The speakers have similar age, gender and different voice pathologies. The following table describes the MEEI database used in this work (Table 1):

Table 1. Normal and pathological speakers from the MEEI database

4 Experimental Results

The voice pathology detection performance is evaluated by four algorithms; standard SVM, standard HMM, batch possibilistic SVM and the proposed incremental possibilistic SVM-HMM. The results of our work will be presented for a classification into five classes normal/Keratosis/Vocal Poly/Adductor for all voices. For SVM method, we have to set several parameters such as the kernel width \(\gamma \) and the regularization parameter C which is the regularization parameter. Hence, we used the optimum values of \(\gamma =\frac{1}{K}\) and \(C=10\) found in a grid search using a cross-validation. RBF is selected as the kernel function. The choice to use RBF (Gaussian) Kernel was made after a study done on our data with different kernel functions such Linear, Polynomial, and Sigmoid.

The voices samples are subdivided into portions for training (70%) and testing (30%) steps. In order to investigate the performance of our voice pathology detection system, we consider four measures: Error Equal rate (EER), the performance accuracy (DCF), Sensitivity and Specificity.
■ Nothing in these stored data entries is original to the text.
/-- `card_jumpSet_le_one_of_monotone` — lemma of the line skeleton `sieve_decomposition` (v21, seat `linewriter-parity-smallroutes-1`), re-homed verbatim. [folklore] -/
theorem card_jumpSet_le_one_of_monotone {a : ℕ → Bool} (ha : ∀ k, 1 ≤ k → a k = true → a (k + 1) = true)
    (N : ℕ) : (jumpSet a N).card ≤ 1 := by
  have hmono : ∀ k j, 1 ≤ k → k ≤ j → a k = true → a j = true := by
    intro k j hk hkj hak
    induction j, hkj using Nat.le_induction with
    | base => exact hak
    | succ j hkj ih => exact ha j (by omega) ih
  have hjump : ∀ k ∈ jumpSet a N, a k = false ∧ a (k + 1) = true := by
    intro k hk
    rw [mem_jumpSet] at hk
    by_cases h1 : a k = true
    · exact absurd ((ha k hk.1.1 h1).trans h1.symm) hk.2
    · have h1' : a k = false := by simpa using h1
      by_cases h2 : a (k + 1) = true
      · exact ⟨h1', h2⟩
      · have h2' : a (k + 1) = false := by simpa using h2
        exact absurd (h2'.trans h1'.symm) hk.2
  refine Finset.card_le_one.2 fun k₁ hk₁ k₂ hk₂ => ?_
  by_contra hne
  rcases lt_or_gt_of_ne hne with h | h
  · have := hmono (k₁ + 1) k₂ (by omega) h (hjump k₁ hk₁).2
    rw [(hjump k₂ hk₂).1] at this
    exact Bool.false_ne_true this
  · have := hmono (k₂ + 1) k₁ (by omega) h (hjump k₂ hk₂).2
    rw [(hjump k₁ hk₁).1] at this
    exact Bool.false_ne_true this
Table 2. Comparison of EER (%), Efficiency (DCF(%)), Sensitivity (%) and Specificity (%) for the different voice pathology detection systems and the proposed incremental possibilistic SVM-HMM system

The results, given in Table 2, show that the detection system based on the hybrid incremental possibilistic SVM-HMM yield the best results in this study. Obviously, the proposed system using the Incremental Possibilistic SVM-HMM and MFCC coefficients with their first and second derivatives outperforms the standard HMM, the standard SVM and the batch possibilistic SVM with an obtained accuracy equal to 99%.

The voice pathologies detection using the standard HMM give the worst results within a rate of 90%. Moreover, the detection system using the possibilistic SVM give a decent rate of 93%. Table 2 presents the performance of the proposed incremental hybrid method compared with the standard methods SVM, HMM and the batch possibilistic SVM method. The results obtained in this study for voice pathology detection are very encouraging. As a future work, we suggest to investigate different multi-pathologies detectors and also, to improves the incremental hybrid classifiers in order to determine the degree of voice pathology.
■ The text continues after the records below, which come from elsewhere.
/-- **(RB-cross) at `w = s`** (`bL` is determined by `C(s)`): it is BHK 1.4. -/
theorem cross_at_s (hp : IsProbVec p) (o b s t : V) :
    rbSum p ends s t s (connEvent ends b s) (connEvent ends o t) ≤
      prob p ((connEvent ends s t)ᶜ ∩ connEvent ends b s) *
        prob p ((connEvent ends s t)ᶜ ∩ connEvent ends o t) / prob p (connEvent ends s t)ᶜ := by
  rw [connEvent_eq_clusterInEvent_right ends b s, rbSum_of_clusterInEvent ends hp,
    ← connEvent_eq_clusterInEvent_right ends b s]
  exact cross_collapsed ends hp o b s t

/-- **(RB-cross) at `w = t`** (`oH` is determined by `C(t)`): it is BHK 1.4. -/
theorem cross_at_t (hp : IsProbVec p) (o b s t : V) :
    rbSum p ends s t t (connEvent ends b s) (connEvent ends o t) ≤
      prob p ((connEvent ends s t)ᶜ ∩ connEvent ends b s) *
        prob p ((connEvent ends s t)ᶜ ∩ connEvent ends o t) / prob p (connEvent ends s t)ᶜ := by
  rw [rbSum_comm, connEvent_eq_clusterInEvent_right ends o t, rbSum_of_clusterInEvent ends hp,
    ← connEvent_eq_clusterInEvent_right ends o t, inter_inter_comm]
  exact cross_collapsed ends hp o b s t

/-- **(RB-cross) at `w = b`** (`bL = {s ∈ C(b)}` is determined by `C(b)`): it is BHK 1.4. -/
theorem cross_at_b (hp : IsProbVec p) (o b s t : V) :
    rbSum p ends s t b (connEvent ends b s) (connEvent ends o t) ≤
      prob p ((connEvent ends s t)ᶜ ∩ connEvent ends b s) *
        prob p ((connEvent ends s t)ᶜ ∩ connEvent ends o t) / prob p (connEvent ends s t)ᶜ := by
  rw [connEvent_eq_clusterInEvent_left ends b s, rbSum_of_clusterInEvent ends hp,
    ← connEvent_eq_clusterInEvent_left ends b s]
  exact cross_collapsed ends hp o b s t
Furthermore, the Table 3 presents a comparison of the proposed hybrid incremental method with other recent methods from the state-of-art for the voice pathology detection problem using the MEEI datasets in similar experimental conditions.
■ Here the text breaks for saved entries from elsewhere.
/-- **The all-heights floor on the moved segment** — the Lemma 5.5 instantiation of both floors
of p412903: under `(A)`, for every `|t| ≤ D`, the point `1 − 1/𝓛 + it` of the moved contour
segment satisfies `c ≤ ‖L(1 − 1/𝓛 + it, χ)‖·𝓛²⁵` for an absolute `c > 0`. Away from the real
axis (`|t| ≥ 3/𝓛`) this is `norm_LFunction_ge_on_contour_ball`; near it, the exceptional zero
`ρ̃` is `O(𝓛⁻²⁰²²)`-close to `1`, hence `≥ 1/(2𝓛)` from the segment, and the `dslope`-factored
NEAR floor applies. [cite: Zhang2022LandauSiegel, §8 Lemma 8.4 proof (tex L2405), §10 Lemma 10.2
proof (tex L2830), with §5 Lemma 5.5] -/
theorem norm_LFunction_ge_on_shifted_line :
    ∃ c : ℝ, 0 < c ∧ ForAllLarge fun D _ χ => AssumptionA D χ →
      ∀ t : ℝ, |t| ≤ D →
        c ≤ ‖χ.LFunction (1 - (ell D)⁻¹ + t * I : ℂ)‖ * ell D ^ 25 := by
  obtain ⟨c₁, hc₁, hFAL₁⟩ := norm_LFunction_ge_on_contour_ball
  obtain ⟨Dball, hball⟩ := hFAL₁
  obtain ⟨C55, hFAL55⟩ := lemma55_holds
  obtain ⟨D55, h55⟩ := hFAL55
  obtain ⟨D₁, hD₁⟩ := exists_threshold (max 8 (2 * C55))
  refine ⟨min c₁ (2 ^ 9 * 6 ^ 13 * 2000 ^ 8 * 40000 ^ 12 * 2 : ℝ)⁻¹,
    lt_min hc₁ (by positivity), max Dball (max D55 D₁), fun D _ χ hD hq hp hA t htD => ?_⟩
  -- thresholds
  have hL8 : (8 : ℝ) ≤ ell D := le_trans (le_max_left _ _)
    (hD₁ D (le_trans (le_trans (le_max_right _ _) (le_max_right _ _)) hD))
  have hLC : 2 * C55 ≤ ell D := le_trans (le_max_right _ _)
    (hD₁ D (le_trans (le_trans (le_max_right _ _) (le_max_right _ _)) hD))
  have hL0 : (0 : ℝ) < ell D := by linarith
  set ε : ℝ := (ell D)⁻¹ with hε
  have hε0 : 0 < ε := by positivity
  have hεL : ε * ell D = 1 := inv_mul_cancel₀ hL0.ne'
  have hε8 : ε ≤ 1 / 8 := by
    rw [hε, show (1 : ℝ) / 8 = 8⁻¹ by norm_num]
    exact inv_anti₀ (by norm_num) hL8
  rcases le_or_gt (3 * ε) |t| with hcase | hcase
  · -- AWAY: the ball theorem at the line point
    have hz : (1 - ε + t * I : ℂ) ∈ closedBall (1 + ε + t * I : ℂ) (12 / 5 * ε) := by
      rw [mem_closedBall, dist_eq_norm]
      have he : (1 - ε + t * I : ℂ) - (1 + ε + t * I : ℂ) = ((-(2 * ε) : ℝ) : ℂ) := by
        push_cast; ring
      rw [he, Complex.norm_real, Real.norm_eq_abs, abs_neg, abs_of_pos (by positivity)]
      linarith
    have h := hball D χ (le_trans (le_max_left _ _) hD) hq hp hA t
      (by rw [← hε] at *; exact hcase) htD _ hz
    calc min c₁ (2 ^ 9 * 6 ^ 13 * 2000 ^ 8 * 40000 ^ 12 * 2 : ℝ)⁻¹ ≤ c₁ := min_le_left _ _
      _ ≤ _ := h
  · -- NEAR: the dslope floor
    have hD3 : 3 ≤ D := by
      rcases Nat.lt_or_ge D 3 with h | h
      · exfalso
        have hD1 : 1 ≤ D := NeZero.one_le
        have hD2 : (D : ℝ) ≤ 2 := by exact_mod_cast Nat.lt_succ_iff.mp h
        have hlog : ell D ≤ Real.log 2 := by
          rw [ell]
          exact Real.log_le_log (by exact_mod_cast hD1) hD2
        nlinarith [Real.log_two_lt_d9]
      · exact h
    have hχ1 : χ ≠ 1 := ne_one_of_isPrimitive_of_three_le hp hD3
    obtain ⟨ρt, hρ0, hρd, hρnn, hρloc, huniq⟩ :=
      h55 D χ (le_trans (le_max_left _ _) (le_trans (le_max_right _ _) hD)) hq hp hA
    -- `1 − ρ̃ ≤ ε/2` from `C₅₅𝓛⁻²⁰²²` and `2C₅₅ ≤ 𝓛 ≤ 𝓛²⁰²¹`
    have hρhalf : 1 - ρt ≤ ε / 2 := by
      have h2021 : ell D ≤ ell D ^ 2021 := by
        calc ell D = ell D ^ 1 := (pow_one _).symm
          _ ≤ ell D ^ 2021 := pow_le_pow_right₀ (by linarith) (by norm_num)
      have hC : C55 * (ell D ^ 2022)⁻¹ ≤ ε / 2 := by
        rw [hε, div_eq_mul_inv]
        have h1 : C55 * (ell D ^ 2022)⁻¹ * (2 * ell D ^ 2022) ≤
            (ell D)⁻¹ * 2⁻¹ * (2 * ell D ^ 2022) := by
          have hL2022 : (0 : ℝ) < ell D ^ 2022 := pow_pos hL0 2022
          have lhs_eq : C55 * (ell D ^ 2022)⁻¹ * (2 * ell D ^ 2022) = 2 * C55 := by
            field_simp
          have rhs_eq : (ell D)⁻¹ * 2⁻¹ * (2 * ell D ^ 2022) = ell D ^ 2021 := by
            have : ell D ^ 2022 = ell D * ell D ^ 2021 := by ring
            rw [this]
            field_simp
          rw [lhs_eq, rhs_eq]
          linarith [hLC, h2021]
        have hpos : (0 : ℝ) < 2 * ell D ^ 2022 := by positivity
        exact le_of_mul_le_mul_right h1 hpos
      linarith [hρloc, hC]
    have hρ1 : 1 - ε / 2 ≤ ρt := by linarith
    have hρle : ρt ≤ 1 := by linarith
    -- ball-local uniqueness from Lemma 5.5
    have huniq' : ∀ w ∈ ball (1 + ε + t * I : ℂ) (3 * ε), χ.LFunction w = 0 → w = (ρt : ℂ) := by
      intro w hw h0
      have hwball : ‖w - (1 + ε + t * I : ℂ)‖ < 3 * ε := by
        simpa [mem_ball, dist_eq_norm] using hw
      have hre_lt : |w.re - (1 + ε)| < 3 * ε := by
        have h := abs_re_le_norm (w - (1 + ε + t * I : ℂ))
        have he : (w - (1 + ε + t * I : ℂ)).re = w.re - (1 + ε) := by simp
        rw [he] at h
        exact lt_of_le_of_lt h hwball
      have him_lt : |w.im - t| < 3 * ε := by
        have h := abs_im_le_norm (w - (1 + ε + t * I : ℂ))
        have he : (w - (1 + ε + t * I : ℂ)).im = w.im - t := by simp
        rw [he] at h
        exact lt_of_le_of_lt h hwball
      have hwre' : 1 - 2 / ell D < w.re := by
        have h1 := (abs_lt.mp hre_lt).1
        have h2 : (2 : ℝ) / ell D = 2 * ε := by rw [hε]; ring
        rw [h2]; linarith
      have hwim : |w.im| < 2 * D := by
        have hD1 : (1 : ℝ) ≤ D := by exact_mod_cast le_trans (by norm_num) hD3
        have h3 : 3 * ε ≤ 3 / 8 := by linarith
        calc |w.im| = |t + (w.im - t)| := by ring_nf
          _ ≤ |t| + |w.im - t| := abs_add_le _ _
          _ < D + 3 * ε := by linarith [him_lt, htD]
          _ ≤ 2 * D := by linarith
      exact huniq w h0 hwre' hwim
    -- the explicit `B` and its bounds (as in the away theorem)
    set B : ℝ := ((D : ℝ) * (|t| + 3)) ^ (2 * ε) * (4 + Real.log D + Real.log (|t| + 3)) with hB
    have hDR : (1 : ℝ) ≤ (D : ℝ) := by exact_mod_cast le_trans (by norm_num) hD3
    have hlogD : Real.log D = ell D := rfl
    have hlogt : Real.log (|t| + 3) ≤ ell D + 1.4 := by
      have h1 : |t| + 3 ≤ 4 * D := by nlinarith [htD, abs_nonneg t]
      calc Real.log (|t| + 3) ≤ Real.log (4 * D) :=
            Real.log_le_log (by positivity) h1
        _ = Real.log 4 + Real.log D := Real.log_mul (by norm_num) (by positivity)
        _ ≤ ell D + 1.4 := by rw [hlogD]; linarith [log_four_le]
    have hlogt0 : 0 ≤ Real.log (|t| + 3) :=
      Real.log_nonneg (by linarith [abs_nonneg t])
    have hlogD0 : 0 ≤ Real.log D := Real.log_nonneg hDR
    have hbase : (1 : ℝ) ≤ (D : ℝ) * (|t| + 3) := by nlinarith [abs_nonneg t]
    have hB4 : 4 ≤ B := by
      rw [hB]
      have h1 : (1 : ℝ) ≤ ((D : ℝ) * (|t| + 3)) ^ (2 * ε) := by
        calc (1 : ℝ) = ((D : ℝ) * (|t| + 3)) ^ (0 : ℝ) := (Real.rpow_zero _).symm
          _ ≤ ((D : ℝ) * (|t| + 3)) ^ (2 * ε) :=
              Real.rpow_le_rpow_of_exponent_le hbase (by positivity)
      nlinarith [hlogt0, hlogD0]
    have hB2000 : B ≤ 2000 * ell D := by
      rw [hB]
      have h1 : ((D : ℝ) * (|t| + 3)) ^ (2 * ε) ≤ 500 := by
        refine le_trans ?_ exp_six_le
        rw [Real.rpow_def_of_pos (by positivity)]
        apply Real.exp_le_exp.mpr
        have hlogbase : Real.log ((D : ℝ) * (|t| + 3)) ≤ 3 * ell D := by
          rw [Real.log_mul (by positivity) (by positivity), hlogD]
          linarith [hlogt, hL8]
        calc Real.log ((D : ℝ) * (|t| + 3)) * (2 * ε) ≤ 3 * ell D * (2 * ε) := by
              apply mul_le_mul_of_nonneg_right hlogbase (by positivity)
          _ = 6 * (ε * ell D) := by ring
          _ = 6 := by rw [hεL]; ring
      have h2 : 4 + Real.log D + Real.log (|t| + 3) ≤ 4 * ell D := by
        rw [hlogD]; linarith [hlogt, hL8]
      have hpos2 : (0 : ℝ) ≤ 4 + Real.log D + Real.log (|t| + 3) := by linarith
      calc ((D : ℝ) * (|t| + 3)) ^ (2 * ε) * (4 + Real.log D + Real.log (|t| + 3))
          ≤ 500 * (4 * ell D) := mul_le_mul h1 h2 hpos2 (by norm_num)
        _ = 2000 * ell D := by ring
    have hBub : ∀ w ∈ ball (1 + ε + t * I : ℂ) (3 * ε), ‖χ.LFunction w‖ ≤ B :=
      fun w hw => norm_LFunction_le_on_ball χ hχ1 hε0 hε8 hw
    -- the NEAR floor at the line point
    have hz : (1 - ε + t * I : ℂ) ∈ closedBall (1 + ε + t * I : ℂ) (12 / 5 * ε) := by
      rw [mem_closedBall, dist_eq_norm]
      have he : (1 - ε + t * I : ℂ) - (1 + ε + t * I : ℂ) = ((-(2 * ε) : ℝ) : ℂ) := by
        push_cast; ring
      rw [he, Complex.norm_real, Real.norm_eq_abs, abs_neg, abs_of_pos (by positivity)]
      linarith
    have hfloor := norm_LFunction_ge_of_simple_zero χ hχ1 hε0 hε8 hcase.le hρ0 hρd hρ1 hρle
      huniq' hB4 hBub hz
    -- `‖(1−ε+it) − ρ̃‖ ≥ ε/2`
    have hdist : ε / 2 ≤ ‖(1 - ε + t * I : ℂ) - (ρt : ℂ)‖ := by
      have h := abs_re_le_norm ((1 - ε + t * I : ℂ) - (ρt : ℂ))
      have he : ((1 - ε + t * I : ℂ) - (ρt : ℂ)).re = 1 - ε - ρt := by simp
      rw [he] at h
      have h1 : ε / 2 ≤ ρt - (1 - ε) := by linarith
      have h2 : ρt - (1 - ε) ≤ |1 - ε - ρt| := by
        rw [abs_sub_comm]
        exact le_trans (le_refl _) (le_abs_self _)
      linarith
    -- unwind: `c·(20B𝓛)¹²·6¹³·2 ≤ 𝓛²⁴` with `20B/ε = 20B𝓛`
    have hLz0 : 0 < ‖χ.LFunction (1 - ε + t * I : ℂ)‖ := by
      by_contra h
      have h0 : ‖χ.LFunction (1 - ε + t * I : ℂ)‖ = 0 := le_antisymm (not_lt.mp h) (norm_nonneg _)
      have hLeq : χ.LFunction (1 - ε + t * I : ℂ) = 0 := norm_eq_zero.mp h0
      have hmem : (1 - ε + t * I : ℂ) ∈ ball (1 + ε + t * I : ℂ) (3 * ε) := by
        have := mem_closedBall.mp hz
        rw [mem_ball]
        calc dist (1 - ε + t * I : ℂ) (1 + ε + t * I : ℂ) ≤ 12 / 5 * ε := this
          _ < 3 * ε := by linarith
      have := huniq' _ hmem hLeq
      -- then `im` gives `t = 0` and `re` gives `1 − ε = ρ̃ ≥ 1 − ε/2`, contradiction
      have hre : (1 : ℝ) - ε = ρt := by
        have := congrArg Complex.re this
        simpa using this
      linarith
    have hB0 : (0 : ℝ) < B := by linarith
    have h20B : 20 * B / ε = 20 * B * ell D := by
      rw [hε, div_eq_mul_inv, inv_inv]
    rw [h20B] at hfloor
    have hpow0 : (0 : ℝ) < (20 * B * ell D) ^ 12 := by positivity
    refine le_trans (min_le_right _ _) ?_
    refine le_of_mul_le_mul_right ?_ hpow0
    have key1 : (ε / 2) * (1 / 6 : ℝ) ^ 13 * ell D ^ 25 ≤
        (‖χ.LFunction (1 - ε + t * I : ℂ)‖ * ell D ^ 25) * (20 * B * ell D) ^ 12 := by
      calc (ε / 2) * (1 / 6 : ℝ) ^ 13 * ell D ^ 25
          ≤ ‖(1 - ε + t * I : ℂ) - (ρt : ℂ)‖ * (1 / 6 : ℝ) ^ 13 * ell D ^ 25 := by
            apply mul_le_mul_of_nonneg_right
              (mul_le_mul_of_nonneg_right hdist (by positivity)) (by positivity)
        _ ≤ (‖χ.LFunction (1 - ε + t * I : ℂ)‖ * (20 * B * ell D) ^ 12) * ell D ^ 25 := by
            apply mul_le_mul_of_nonneg_right hfloor (by positivity)
        _ = (‖χ.LFunction (1 - ε + t * I : ℂ)‖ * ell D ^ 25) * (20 * B * ell D) ^ 12 := by
            ring
    refine le_trans ?_ key1
    -- numeral endgame: `K⁻¹·(20B𝓛)¹² ≤ (ε/2)(1/6)¹³𝓛²⁵ = 𝓛²⁴·(1/6)¹³/2`
    have hεhalf : (ε / 2) * (1 / 6 : ℝ) ^ 13 * ell D ^ 25 =
        ell D ^ 24 * ((1 / 6 : ℝ) ^ 13 / 2) := by
      have h1 : ε * ell D ^ 25 = ell D ^ 24 := by
        calc ε * ell D ^ 25 = ell D ^ 24 * (ε * ell D) := by ring
          _ = ell D ^ 24 := by rw [hεL, mul_one]
      calc (ε / 2) * (1 / 6 : ℝ) ^ 13 * ell D ^ 25
          = (ε * ell D ^ 25) * ((1 / 6 : ℝ) ^ 13 / 2) := by ring
        _ = ell D ^ 24 * ((1 / 6 : ℝ) ^ 13 / 2) := by rw [h1]
    rw [hεhalf]
    have hstep : (20 * B * ell D) ^ 12 ≤ (40000 : ℝ) ^ 12 * (ell D ^ 2) ^ 12 := by
      have h1 : 20 * B * ell D ≤ 40000 * ell D ^ 2 := by
        calc 20 * B * ell D ≤ 20 * (2000 * ell D) * ell D := by
              apply mul_le_mul_of_nonneg_right
                (mul_le_mul_of_nonneg_left hB2000 (by norm_num)) hL0.le
          _ = 40000 * ell D ^ 2 := by ring
      calc (20 * B * ell D) ^ 12 ≤ (40000 * ell D ^ 2) ^ 12 :=
            pow_le_pow_left₀ (by positivity) h1 12
        _ = (40000 : ℝ) ^ 12 * (ell D ^ 2) ^ 12 := by rw [mul_pow]
    calc (2 ^ 9 * 6 ^ 13 * 2000 ^ 8 * 40000 ^ 12 * 2 : ℝ)⁻¹ * (20 * B * ell D) ^ 12
        ≤ (2 ^ 9 * 6 ^ 13 * 2000 ^ 8 * 40000 ^ 12 * 2 : ℝ)⁻¹ *
          ((40000 : ℝ) ^ 12 * (ell D ^ 2) ^ 12) := by
          apply mul_le_mul_of_nonneg_left hstep (by positivity)
      _ = ((2 ^ 9 * 6 ^ 13 * 2000 ^ 8 * 40000 ^ 12 * 2 : ℝ)⁻¹ * (40000 : ℝ) ^ 12) *
          ell D ^ 24 := by ring
      _ ≤ ((1 / 6 : ℝ) ^ 13 / 2) * ell D ^ 24 := by
          apply mul_le_mul_of_nonneg_right ?_ (by positivity)
          norm_num
      _ = ell D ^ 24 * ((1 / 6 : ℝ) ^ 13 / 2) := by ring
Table 3. Comparison of the performance of our proposed incremental method possibilistic SVM-HMM and different methods in the state-of-art

The following table shows that the proposed incremental possibilistic SVM-HMM method improves the robustness of the voice pathology detection system and achieved the highest accuracy compared to several existing methods in the state-of-art.

5 Conclusion

Standard SVM and standard HMM works correctly in a batch setting where the algorithm has a fixed collection of samples and uses them to construct a hypothesis, which is used, thereafter, for detection and classification tasks without further modification. This paper proposes to combine an incremental possibilitic SVM to HMM for voice pathology detection task based an online setting. In the proposed method, we incorporate possibilistic degrees to the class posterior probabilities computing by SVM. Then, to improve the detection decision, we have given those possibilistic probabilities to HMM-based decoder in order to detect normal voices among pathological voices. The experimental results on the normal/pathology voices from MEEI database suggest that the proposed method gives high accuracies compared with several methods in the literature in detection task.